I started shopping around for a hardshell case, and even for a generic one it is $100, and to get a Fender 3 ply pickguard to dress it up a bit is another $50 bucks. Realizing that I could pick up an American standard for $999 it seemed pretty stupid to try and "save" $200, it would have cost me $200 alone to get the same SKB case that the American standard comes with. Not only that the American Standard came with a 1 peice body instead of a glued together like the Classic Players, nicer tuners, a thicker headstock, a better string tree, cream colord backlite instead of a weird combo of aged and brite white.

Don't get me wrong, the Players classic was well built and played well with it's awesome V neck, but for the money, it isn't worth it, not even close. The American standard is just leeps ahead of it, ever part of it is superior from the frets to the wood, not to mention the resale on mexi strats is pretty low. 

With all of that said, let me wrap this up by going back to my original point. I would have been stuck with the Players Classic and the bitter feeling of buyers remorse/stupidity had I not bought it locally from L&M. The allowed me to return the guitar 2 weeks after buying it and playing the hell out of it. I looked at teh American Standard but was loured into the thought of saving money, whcih turned out to be a non savings 2 weeks later when I was shopping for a new pick guard, hardshell case and better string tree. 

And even if you do decide to buy online, go with the American Classic, trust me on this one. The Players classic is priced out of it's range.

The Players classic









The 08 American Standard


----------



## Stevo (Apr 3, 2008)

Hmmm, interesting. Well, there ya have it, two totally different takes on the same guitar. I have gigged with my '50's Classic Player for about 6 months now and it feels better/sounds better than an American Standard I had in the past. I haven't had any issues with the build quality on it, the neck is amazing, and the pickups pull off vintage exceptionally. Gear is such a personal thing though so I guess we all find what works best for us. 

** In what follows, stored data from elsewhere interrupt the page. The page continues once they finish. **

import Summits.QuantumFields.YangMills.Theorems.ColdStartUniversalityLatticeLangevinExpMixing
import HarnessLib

/-!
# Route `ColdStartUniversality` (crux K_A1 stmt-QuantumFields-24809; fixed-cut-off package):
# THE WILSON MEASURE IS THE UNIQUE INVARIANT LAW of the SU(2) lattice Langevin dynamics, and EVERY initial law converges to it

Helper file (seat `ym-line-csu-p1`, g10; `--supports stmt-QuantumFields-24809`).  Completes the fixed-cut-off ergodic package of
the SZZ dynamics for `SU(2)`, `d = 3` (well-posedness `latticeLangevinWellPosed_su2`, invariance `wilsonMeasureLangevinInvariant_su2`,
Doeblin `doeblin_szz`, exponential mixing `exp_mixing_szz`) by the two statements a reader of SZZ §3 expects next:

* `exp_mixing_kernel` — the mixing bound on THE transition kernels: `|∫ f d(κ_t z) − ∫ f dμ_W| ≤ C e^{−ct}` for every start `z`,
  time `t`, measurable `|f| ≤ 1` (any Markov kernel family realising the transition laws);
* `integral_bind_sub_le` — EVERY initial law `ν` converges: `|∫ f d(ν κ_t) − ∫ f dμ_W| ≤ C e^{−ct}`;
* `eq_wilsonMeasure_of_invariant` — ★ UNIQUENESS: a probability measure invariant under the kernels at all times IS the Wilson measure
  (hence, with `wilsonMeasureLangevinInvariant_su2`, the Wilson–Gibbs law is the unique stationary law of the dynamics at every coupling).

THEOREMS ONLY, no sorry, standard axioms.  HONEST FRAMING: fixed cut-off (constants depend on `L, β'`); nothing uniform in the
cut-off; no crux, rung R3 or summit is proved; the Yang–Mills mass gap is NOT proved.
-/

set_option autoImplicit false

noncomputable section

namespace Summit.QuantumFields.YangMills.Theorems.ColdStartUniversality

open MeasureTheory ProbabilityTheory
open scoped NNReal ENNReal
open Literature.Probability.Process Literature.MathematicalPhysics.QuantumFieldTheory
open Literature.MathematicalPhysics.QuantumLattice (fundamentalRep fundamentalLatticeRep continuous_fundamentalRep)

variable {L : ℕ} [NeZero L]

/-- **Exponential mixing of THE transition kernels** of the SU(2) SZZ dynamics: for any Markov kernel family realising the
transition laws, `|∫ f d(κ_t z) − ∫ f dμ_W| ≤ C e^{−ct}` uniformly in the start (the kernels are laws of the regular flow on the
product Wiener space, `exists_regularFlow`; then `exp_mixing_szz_map`). [cite: HairerMattingly2011, Theorems 1.2 and 1.3] -/
theorem exp_mixing_kernel (β' : ℝ)
    (κ : ℝ≥0 → Kernel (GaugeConfig 3 L (Matrix.specialUnitaryGroup (Fin 2) ℂ))
      (GaugeConfig 3 L (Matrix.specialUnitaryGroup (Fin 2) ℂ)))
    (hreal : ∀ (t : ℝ≥0) (x : GaugeConfig 3 L (Matrix.specialUnitaryGroup (Fin 2) ℂ))
        (Ω : Type) [MeasurableSpace Ω] (P : Measure Ω) [IsProbabilityMeasure P]
        (W : ℝ≥0 → Ω → (Edge 3 L × NoiseIdx 2 → ℝ)) (hW : IsFlatBrownian W P)
        (U : ℝ≥0 → Ω → GaugeConfig 3 L (Matrix.specialUnitaryGroup (Fin 2) ℂ)),
        (∀ ω, U 0 ω = x) →
        (latticeLangevinDynamics (fundamentalLatticeRep 2) β').IsSolution (fundamentalRep (Fin 2))
          hW.natFiltration P W U →
        κ t x = P.map (U t)) :
    ∃ C c : ℝ, 0 < C ∧ 0 < c ∧
      ∀ (z : GaugeConfig 3 L (Matrix.specialUnitaryGroup (Fin 2) ℂ)) (t : ℝ≥0)
        (f : GaugeConfig 3 L (Matrix.specialUnitaryGroup (Fin 2) ℂ) → ℝ), Measurable f → (∀ y, |f y| ≤ 1) →
        |(∫ y, f y ∂(κ t z)) - ∫ y, f y ∂(wilsonMeasure (d := 3) (L := L) (fundamentalRep (Fin 2)) β')| ≤
          C * Real.exp (-c * t) := by
  classical
  haveI := isProbabilityMeasure_piWiener (Edge 3 L × NoiseIdx 2)
  have hWc := isFlatBrownian_piWiener 3 L (NoiseIdx 2)
  obtain ⟨X, -, hX, -, -, -, -⟩ := exists_regularFlow L β' hWc
  obtain ⟨C, c, hC, hc, h⟩ := exp_mixing_szz_map L β'
  refine ⟨C, c, hC, hc, fun z t f hf hf1 => ?_⟩
  rw [hreal t z _ _ _ hWc (X z) (hX z).1 (hX z).2]
  exact h z t f hf hf1 _ _ _ hWc (X z) (hX z).1 (hX z).2

/-- **Every initial law converges to the Wilson measure**: for a probability measure `ν` of starts,
`|∫ f d(ν.bind κ_t) − ∫ f dμ_W| ≤ C e^{−ct}` for all measurable `|f| ≤ 1`, with the constants of `exp_mixing_kernel`. [folklore] -/
theorem integral_bind_sub_le (β' : ℝ)
    (κ : ℝ≥0 → Kernel (GaugeConfig 3 L (Matrix.specialUnitaryGroup (Fin 2) ℂ))
      (GaugeConfig 3 L (Matrix.specialUnitaryGroup (Fin 2) ℂ))) [∀ t, IsMarkovKernel (κ t)]
    {C c : ℝ}
    (hmix : ∀ (z : GaugeConfig 3 L (Matrix.specialUnitaryGroup (Fin 2) ℂ)) (t : ℝ≥0)
        (f : GaugeConfig 3 L (Matrix.specialUnitaryGroup (Fin 2) ℂ) → ℝ), Measurable f → (∀ y, |f y| ≤ 1) →
        |(∫ y, f y ∂(κ t z)) - ∫ y, f y ∂(wilsonMeasure (d := 3) (L := L) (fundamentalRep (Fin 2)) β')| ≤
          C * Real.exp (-c * t))
    (ν : Measure (GaugeConfig 3 L (Matrix.specialUnitaryGroup (Fin 2) ℂ))) [IsProbabilityMeasure ν] (t : ℝ≥0)
    (f : GaugeConfig 3 L (Matrix.specialUnitaryGroup (Fin 2) ℂ) → ℝ) (hf : Measurable f) (hf1 : ∀ y, |f y| ≤ 1) :
    |(∫ y, f y ∂(ν.bind (κ t))) - ∫ y, f y ∂(wilsonMeasure (d := 3) (L := L) (fundamentalRep (Fin 2)) β')| ≤
      C * Real.exp (-c * t) := by
  haveI : IsProbabilityMeasure (ν.bind (κ t)) := by
    constructor
    rw [Measure.bind_apply MeasurableSet.univ (κ t).measurable.aemeasurable]
    simp
  have hfi : ∀ μ : Measure (GaugeConfig 3 L (Matrix.specialUnitaryGroup (Fin 2) ℂ)), IsProbabilityMeasure μ →
      Integrable f μ := fun μ _ =>
    (integrable_const (1 : ℝ)).mono' hf.aestronglyMeasurable
      (ae_of_all _ fun y => by rw [Real.norm_eq_abs]; exact hf1 y)
  -- `∫ f d(ν κ_t) = ∫ (κ_t f) dν`
  have hbind : ∫ y, f y ∂(ν.bind (κ t)) = ∫ z, (∫ y, f y ∂(κ t z)) ∂ν :=
    Harris.integral_comp_measure (κ t) ν (hfi _ inferInstance)
  set m : ℝ := ∫ y, f y ∂(wilsonMeasure (d := 3) (L := L) (fundamentalRep (Fin 2)) β') with hm
  have hgm : Measurable fun z => ∫ y, f y ∂(κ t z) :=
    (hf.stronglyMeasurable.integral_kernel (κ := κ t)).measurable
  have hgb : ∀ z, |∫ y, f y ∂(κ t z)| ≤ 1 := fun z => by
    have h1 : |∫ y, f y ∂(κ t z)| ≤ ∫ y, |f y| ∂(κ t z) := abs_integral_le_integral_abs
    have h2 : ∫ y, |f y| ∂(κ t z) ≤ ∫ _y, (1 : ℝ) ∂(κ t z) :=
      integral_mono (hfi _ inferInstance).abs (integrable_const _) fun y => hf1 y
    rw [integral_const, probReal_univ, one_smul] at h2
    exact h1.trans h2
  have hgi : Integrable (fun z => ∫ y, f y ∂(κ t z)) ν :=
    (integrable_const (1 : ℝ)).mono' hgm.aestronglyMeasurable
      (ae_of_all _ fun z => by rw [Real.norm_eq_abs]; exact hgb z)
  rw [hbind]
  have hsub : (∫ z, (∫ y, f y ∂(κ t z)) ∂ν) - m = ∫ z, ((∫ y, f y ∂(κ t z)) - m) ∂ν := by
    rw [integral_sub hgi (integrable_const m), integral_const, probReal_univ, one_smul]
  rw [hsub]
  calc |∫ z, ((∫ y, f y ∂(κ t z)) - m) ∂ν| ≤ ∫ z, |(∫ y, f y ∂(κ t z)) - m| ∂ν := abs_integral_le_integral_abs
    _ ≤ ∫ _z, C * Real.exp (-c * t) ∂ν :=
        integral_mono (hgi.sub (integrable_const m)).abs (integrable_const _) fun z => hmix z t f hf hf1
    _ = C * Real.exp (-c * t) := by rw [integral_const, probReal_univ, one_smul]

/-- ★ **Uniqueness of the invariant law**: a probability measure invariant under THE transition kernels of the SU(2) SZZ
dynamics at every time is the Wilson–Gibbs measure (test an indicator: `μ(A) = (μ κ_t)(A) → μ_W(A)`).  With
`wilsonMeasureLangevinInvariant_su2` the Wilson measure is therefore the UNIQUE stationary law at every coupling.
[cite: ShenZhuZhu2022, §3 Lemma 3.3 (p. 13)] [folklore] -/
theorem eq_wilsonMeasure_of_invariant (β' : ℝ)
    (κ : ℝ≥0 → Kernel (GaugeConfig 3 L (Matrix.specialUnitaryGroup (Fin 2) ℂ))
      (GaugeConfig 3 L (Matrix.specialUnitaryGroup (Fin 2) ℂ))) [∀ t, IsMarkovKernel (κ t)]
    (hreal : ∀ (t : ℝ≥0) (x : GaugeConfig 3 L (Matrix.specialUnitaryGroup (Fin 2) ℂ))
        (Ω : Type) [MeasurableSpace Ω] (P : Measure Ω) [IsProbabilityMeasure P]
        (W : ℝ≥0 → Ω → (Edge 3 L × NoiseIdx 2 → ℝ)) (hW : IsFlatBrownian W P)
        (U : ℝ≥0 → Ω → GaugeConfig 3 L (Matrix.specialUnitaryGroup (Fin 2) ℂ)),
        (∀ ω, U 0 ω = x) →
        (latticeLangevinDynamics (fundamentalLatticeRep 2) β').IsSolution (fundamentalRep (Fin 2))
          hW.natFiltration P W U →
        κ t x = P.map (U t))
    (μ : Measure (GaugeConfig 3 L (Matrix.specialUnitaryGroup (Fin 2) ℂ))) [IsProbabilityMeasure μ]
    (hinv : ∀ t, Kernel.Invariant (κ t) μ) :
    μ = wilsonMeasure (d := 3) (L := L) (fundamentalRep (Fin 2)) β' := by
  haveI : IsProbabilityMeasure (wilsonMeasure (d := 3) (L := L) (fundamentalRep (Fin 2)) β') :=
    isProbabilityMeasure_wilsonMeasure (d := 3) (L := L) (fundamentalRep (Fin 2)) (continuous_fundamentalRep (Fin 2)) β'
  obtain ⟨C, c, hC, hc, hmix⟩ := exp_mixing_kernel (L := L) β' κ hreal
  refine Measure.ext fun A hA => ?_
  -- test the indicator of `A` at every time and let `t → ∞`
  have hfm : Measurable (A.indicator fun _ => (1 : ℝ)) := measurable_const.indicator hA
  have hf1 : ∀ y, |A.indicator (fun _ => (1 : ℝ)) y| ≤ 1 := fun y => by
    by_cases hy : y ∈ A <;> simp [hy]
  have hreal_eq : ∀ t : ℝ≥0, |μ.real A - (wilsonMeasure (d := 3) (L := L) (fundamentalRep (Fin 2)) β').real A| ≤
      C * Real.exp (-c * t) := by
    intro t
    have h := integral_bind_sub_le (L := L) β' κ hmix μ t _ hfm hf1
    rw [hinv t] at h
    rwa [integral_indicator hA, integral_indicator hA, setIntegral_const, setIntegral_const, smul_eq_mul, smul_eq_mul,
      mul_one, mul_one] at h
  have hzero : |μ.real A - (wilsonMeasure (d := 3) (L := L) (fundamentalRep (Fin 2)) β').real A| ≤ 0 := by
    refine le_of_forall_pos_le_add fun ε hε => ?_
    rw [zero_add]
    -- choose `t` with `C e^{-ct} ≤ ε`
    obtain ⟨t, ht⟩ : ∃ t : ℝ≥0, C * Real.exp (-c * t) ≤ ε := by
      set T : ℝ := max 0 (Real.log (C / ε) / c) with hT
      have hT0 : 0 ≤ T := le_max_left _ _
      refine ⟨T.toNNReal, ?_⟩
      rw [Real.coe_toNNReal _ hT0]
      have hlog : Real.log (C / ε) ≤ c * T := by
        have h := le_max_right 0 (Real.log (C / ε) / c)
        rw [← hT, div_le_iff₀ hc] at h
        linarith [mul_comm T c]
      have h1 : Real.exp (-c * T) ≤ Real.exp (-Real.log (C / ε)) := Real.exp_le_exp.2 (by linarith)
      rw [Real.exp_neg, Real.exp_log (div_pos hC hε), inv_div] at h1
      calc C * Real.exp (-c * T) ≤ C * (ε / C) := mul_le_mul_of_nonneg_left h1 hC.le
        _ = ε := mul_div_cancel₀ ε hC.ne'
    exact (hreal_eq t).trans ht
  have hEq : μ.real A = (wilsonMeasure (d := 3) (L := L) (fundamentalRep (Fin 2)) β').real A := by
    have := abs_nonpos_iff.mp hzero
    linarith
  exact (ENNReal.toReal_eq_toReal_iff' (measure_ne_top _ _) (measure_ne_top _ _)).mp hEq

end Summit.QuantumFields.YangMills.Theorems.ColdStartUniversality

end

Hit a bigger Fender dealer and try out all the Teles and Strats in your price range. You may have to upgrade pickups later but some of those midrange guitars play well.


----------



## ndiggity (Apr 2, 2008)

biggreen said:


> The Classic players strats are $800 at L&M. Personally I wouldn't buy it online for warranty reasons, and due to import duties and what not which can make it not worth while IMO just to save a couple bucks, plus supporting local is good as well, however...
> 
> I know quite a bit about this guitar, as I owned one for a couple weeks, but just returned it to the store yestarday. Here is the problem. It costs $800, and comes with a gig bag and a easily warped, cheesily white 1 ply pick guard.
> 
> ...


Beautiful guitars, I also love sunburst. I would LOVE to get an American Classic except it is out of my price range. That's why am looking at the SG special faded as I believe its like $720 or something, or atleast thats what it is on lamusic. So maybe I could get a used american strat.

And i'm definately going to have to try out a tele the next time I go to L and M. My other option is to sell my Les Paul and get a slightly more expensive guitar, but I don't know if its worth it. The Gibson is just a little more than what I want to pay for, so I am very undecided.


----------



## ndiggity (Apr 2, 2008)

Stevo said:


> Hmmm, interesting. Well, there ya have it, two totally different takes on the same guitar. I have gigged with my '50's Classic Player for about 6 months now and it feels better/sounds better than an American Standard I had in the past. I haven't had any issues with the build quality on it, the neck is amazing, and the pickups pull off vintage exceptionally. Gear is such a personal thing though so I guess we all find what works best for us.
> 
> Hit a bigger Fender dealer and try out all the Teles and Strats in your price range. You may have to upgrade pickups later but some of those midrange guitars play well.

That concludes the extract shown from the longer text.